Medicine is full of hierarchy.  We learn it in medical school.  Third and fourth  year students wear short lab coats.  Interns, residents and staff wear long coats…or no coats.

Specialists are treated with favor by hospitals; non-specialists are supposed to make things better for specialists.  Follow the money.

Today I called to talk to an opthalmologist out of town.  We don’t have one on call…ever.  It had to do with a patient who had a chemical cleaner splash in his eye.

The operator, at the referral center, asked the secretary:  ‘Does Dr. Leap have to speak to him now?  I mean, can’t it wait till Monday?’  She was told it couldn’t.

Next, she said:  ‘I won’t get the ophthalmologist until Dr. Leap is sitting by the phone, ready to speak to him.’  Makes sense.  Most of my shift in the ER is spent napping and playing X-box.  Right.

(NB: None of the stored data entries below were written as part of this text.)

/-- `∫ conj η(v) η(a⁻¹ v) dv = 2 ∫_a^8 R(v) R(a⁻¹v) dv` for `1 ≤ a < 8`. [folklore] -/
theorem integral_conj_etaFun_mul_dil {a : ℝ} (ha1 : 1 ≤ a) (ha8 : a < 8) :
    ∫ v, conj (etaFun v) * etaFun (a⁻¹ * v)
      = ((2 * ∫ v in a..8, LQ.ev rL v * LQ.ev rL (a⁻¹ * v) : ℝ) : ℂ) := by
  have ha0 : 0 < a := by linarith
  set f : ℝ → ℝ := fun v => LQ.ev rL v * LQ.ev rL (a⁻¹ * v) with hf
  have hfc : Continuous f := (LQ.continuous_ev _).mul ((LQ.continuous_ev _).comp (continuous_const.mul continuous_id))
  have hsplit : (fun v => conj (etaFun v) * etaFun (a⁻¹ * v))
      = (Icc a 8).indicator (fun v => ((f v : ℝ) : ℂ)) + (Icc (-8 : ℝ) (-a)).indicator (fun v => ((f (-v) : ℝ) : ℂ)) := by
    funext v
    simp only [Pi.add_apply]
    by_cases h1 : v ∈ Icc a 8
    · have h2 : v ∉ Icc (-8 : ℝ) (-a) := fun h => by linarith [h.2, h1.1]
      rw [indicator_of_mem h1, indicator_of_notMem h2, add_zero, etaFun_mul_dil_of_mem ha1 h1]
    · by_cases h2 : v ∈ Icc (-8 : ℝ) (-a)
      · have h1' : -v ∈ Icc a 8 := ⟨by linarith [h2.2], by linarith [h2.1]⟩
        rw [indicator_of_notMem h1, indicator_of_mem h2, zero_add, ← etaFun_neg v, ← etaFun_neg (a⁻¹ * v),
          show -(a⁻¹ * v) = a⁻¹ * (-v) by ring, etaFun_mul_dil_of_mem ha1 h1']
      · rw [indicator_of_notMem h1, indicator_of_notMem h2, add_zero, etaFun_mul_dil_eq_zero ha0 h1 h2]
  have hc1 : Continuous fun v : ℝ => ((f v : ℝ) : ℂ) := Complex.continuous_ofReal.comp hfc
  have hc2 : Continuous fun v : ℝ => ((f (-v) : ℝ) : ℂ) := Complex.continuous_ofReal.comp (hfc.comp continuous_neg)
  rw [hsplit, integral_add' (hc1.integrableOn_Icc.integrable_indicator measurableSet_Icc)
    (hc2.integrableOn_Icc.integrable_indicator measurableSet_Icc),
    integral_indicator measurableSet_Icc, integral_indicator measurableSet_Icc, integral_complex_ofReal,
    integral_complex_ofReal, integral_Icc_eq_integral_Ioc, ← intervalIntegral.integral_of_le ha8.le,
    integral_Icc_eq_integral_Ioc, ← intervalIntegral.integral_of_le (by linarith : (-8 : ℝ) ≤ -a),
    intervalIntegral.integral_comp_neg (fun v => f v)]
  push_cast
  simp only [neg_neg]
  ring

/-- `rL` has 35 entries. [folklore] -/
theorem length_rL : rL.length = 35 := rfl

/-- `∫_a^w R(v) R(c v) dv = Σ_k r_k c^k (P_k(w) − P_k(a))`, `P_k = ev (pkList k)`. [folklore] -/
theorem intervalIntegral_R_mul_R_dil (c a w : ℝ) :
    ∫ v in a..w, LQ.ev rL v * LQ.ev rL (c * v)
      = ∑ k ∈ range 35, (rL.getD k 0 : ℝ) * c ^ k * (LQ.ev (pkList k) w - LQ.ev (pkList k) a) := by
  have e : (fun v => LQ.ev rL v * LQ.ev rL (c * v))
      = fun v => ∑ k ∈ range 35, ((rL.getD k 0 : ℝ) * c ^ k) * LQ.ev (LQ.mul (monomialL k) rL) v := by
    funext v
    rw [LQ.ev_eq_sum rL (c * v), length_rL, Finset.mul_sum]
    refine Finset.sum_congr rfl fun k _ => ?_
    rw [LQ.ev_mul, ev_monomialL, mul_pow]; ring
  rw [e, intervalIntegral.integral_finsetSum]
  · refine Finset.sum_congr rfl fun k _ => ?_
    rw [intervalIntegral.integral_const_mul, LQ.integral_ev]
    rfl
  · intro k _
    exact (Continuous.mul continuous_const (LQ.continuous_ev _)).intervalIntegrable _ _

/-- The closed form `c(s) = Σ_k (2 r_k P_k(8)) e^{−(2k+1)s/2} + Σ_{k,n} (−2 r_k (P_k)_n) e^{(2(n−k)−1)s/2}`
of `Re ⟨η | ϑ(e^s) η⟩` (`0 ≤ s`, `e^s < 8`); the index ranges and the integer labels are those of the kernel
file's `termK`/`termKN`. [folklore] -/
def cfun (s : ℝ) : ℝ :=
  ∑ k ∈ range 35, (((2 * rL.getD k 0 * LQ.evQ (pkList k) 8 : ℚ) : ℝ) * expq (-(2 * (k : ℤ) + 1)) s
    + ∑ n ∈ range 75, ((-2 * rL.getD k 0 * (pkList k).getD n 0 : ℚ) : ℝ) * expq (2 * ((n : ℤ) - k) - 1) s)

/-! ## Real-side bookkeeping for the `B`-certificate (used by files P4-B/C/D) -/

/-- `c(τ) = Re ⟨η | ϑ(e^τ) η⟩`. [folklore] -/
def cre (τ : ℝ) : ℝ := (scalingCoeff (eta : ℝ → ℂ) (eta : ℝ → ℂ) τ).re

/-- `J0(q) = ∫_0^{2b} κ(u) e^{qu/2} du`. [folklore] -/
def J0R (q : ℤ) : ℝ := ∫ u in (0 : ℝ)..(2 * bQ), LQ.ev kapLit u * expq q u

/-- `JL(q) = ∫_0^{log 2} κ(u) e^{qu/2} du`. [folklore] -/
def JLR (q : ℤ) : ℝ := ∫ u in (0 : ℝ)..(Real.log 2), LQ.ev kapLit u * expq q u

/-- `JR(q) = ∫_{log 2}^{2b} κ(u) e^{qu/2} du`. [folklore] -/
def JRR (q : ℤ) : ℝ := ∫ u in (Real.log 2)..(2 * bQ), LQ.ev kapLit u * expq q u

/-- `Comb(q/2) = (3 − 2^m) J0(q) − 2^m JL(−q) − 2^{1−m} JR(q)`, `m = (q+1)/2` (meaningful for odd `q`). [folklore] -/
def combR (q : ℤ) : ℝ :=
  ((3 - 2 ^ ((q + 1) / 2) : ℚ) : ℝ) * J0R q - ((2 ^ ((q + 1) / 2) : ℚ) : ℝ) * JLR (-q)
    - ((2 ^ (1 - (q + 1) / 2) : ℚ) : ℝ) * JRR q

/-- The linear functional `F ↦ Σ_k (2 r_k P_k(8)) F(−(2k+1)) + Σ_{k,n} (−2 r_k (P_k)_n) F(2(n−k)−1)` (the index
pattern of `cfun` and of the kernel file's `termK`/`termKN`). [folklore] -/
def Bform (F : ℤ → ℝ) : ℝ :=
  ∑ k ∈ range 35, (((2 * rL.getD k 0 * LQ.evQ (pkList k) 8 : ℚ) : ℝ) * F (-(2 * (k : ℤ) + 1))
    + ∑ n ∈ range 75, ((-2 * rL.getD k 0 * (pkList k).getD n 0 : ℚ) : ℝ) * F (2 * ((n : ℤ) - k) - 1))

/-- **The real number `B`** of the certificate, as the finite sum the kernel evaluates. [folklore] -/
def Breal : ℝ := Bform combR

/-- The combination `Φ_q(u) = 3e^{qu/2} − 2e^{−L/2}(e^{q(u+L)/2} + e^{q|u−L|/2})`. [folklore] -/
def phiq (q : ℤ) (u : ℝ) : ℝ :=
  3 * expq q u - 2 * Real.exp (-(Real.log 2 / 2)) * (expq q (u + Real.log 2) + expq q |u - Real.log 2|)

/-- `taylorR x f n m = f m + (x/(m+1))·(f (m+1) + (x/(m+2))·(…))` (`n` terms). [folklore] -/
def taylorR (x : ℝ) (f : ℕ → ℝ) : ℕ → ℕ → ℝ
  | 0, _ => 0
  | n + 1, m => f m + x / (m + 1) * taylorR x f n (m + 1)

In his defense, he was polite and helpful.  But he was part of a higher eschelon.  He was an important specialist, worth of protection and favor.  One that a lesser serf like me had better:  a) have a very good reason to bother him and b) make it as convenient as possible.

Unlike what I was once told by an administrator, as I waded through unending chaos.  ‘Dr. Leap, there’s a different expectation.  When people leave the ER, they expect to go to a better place.’


All doctors are equal.  but some are more equal than others.